» EXERCISE DIRECTIONS
Every line below that carries the word "true" needs to be copied.

» EXTRACTED DATA
++++++++++

import Summits.Ventures.HodgeRepro.Night4ReducedDimQuadC14rPart1

/-!
# Beyond the census faces in degree 14: the complete table of the cyclic field `C14` of degree 14, part 6

Blind re-derivation cell `pub-hodge-repro`, seat `night-4` (ROUTE HARDENING for the Monday FINAL, gen 6).  Target tree
path `lean/Summits/Ventures/HodgeRepro/Night4ReducedDimQuadC14rPart6.lean`.

Three kernel half-rows of the table of `Night4ReducedDimQuadC14r.lean` (the representatives of the double classes
`night4Bases_C14r` of `…C14rPart1.lean`; each half-row = one base corner against the 64 types containing `1` or against their
conjugates) — a file of its own so that every file stays within the farm's build budget.
Nothing here says anything about the status of the Hodge conjecture for CM abelian varieties, which is NOT proved.
-/

set_option autoImplicit false

open Finset
open scoped Pointwise

namespace HodgeRepro

/-! ## Half-rows — KERNEL -/

/-- Row 7, first half: the base corner `night4Type_C14 [0, 2, 3, 5, 6, 8, 11]`, the second corner over the types containing `1`. -/
theorem night4QuadRow_C14r_7a : quadRow cc_night4C14 night4Key_C14r (night4QuadPred night4QuadVals_C14r)
    night4Types_C14 (night4Type_C14 [0, 2, 3, 5, 6, 8, 11]) = true := by
  decide +kernel

/-- Row 7, second half: the second corner over the conjugates. -/
theorem night4QuadRow_C14r_7b : quadRow cc_night4C14 night4Key_C14r (night4QuadPred night4QuadVals_C14r)
    (night4Types_C14.map (cc_night4C14 • ·)) (night4Type_C14 [0, 2, 3, 5, 6, 8, 11]) = true := by
  decide +kernel

/-- Row 8, first half: the base corner `night4Type_C14 [0, 1, 3, 5, 6, 9, 11]`, the second corner over the types containing `1`. -/
theorem night4QuadRow_C14r_8a : quadRow cc_night4C14 night4Key_C14r (night4QuadPred night4QuadVals_C14r)
    night4Types_C14 (night4Type_C14 [0, 1, 3, 5, 6, 9, 11]) = true := by
  decide +kernel

end HodgeRepro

++++++++++

» SOLUTION FOR THIS TASK
    night4Types_C14 (night4Type_C14 [0, 2, 3, 5, 6, 8, 11]) = true := by
    (night4Types_C14.map (cc_night4C14 • ·)) (night4Type_C14 [0, 2, 3, 5, 6, 8, 11]) = true := by
    night4Types_C14 (night4Type_C14 [0, 1, 3, 5, 6, 9, 11]) = true := by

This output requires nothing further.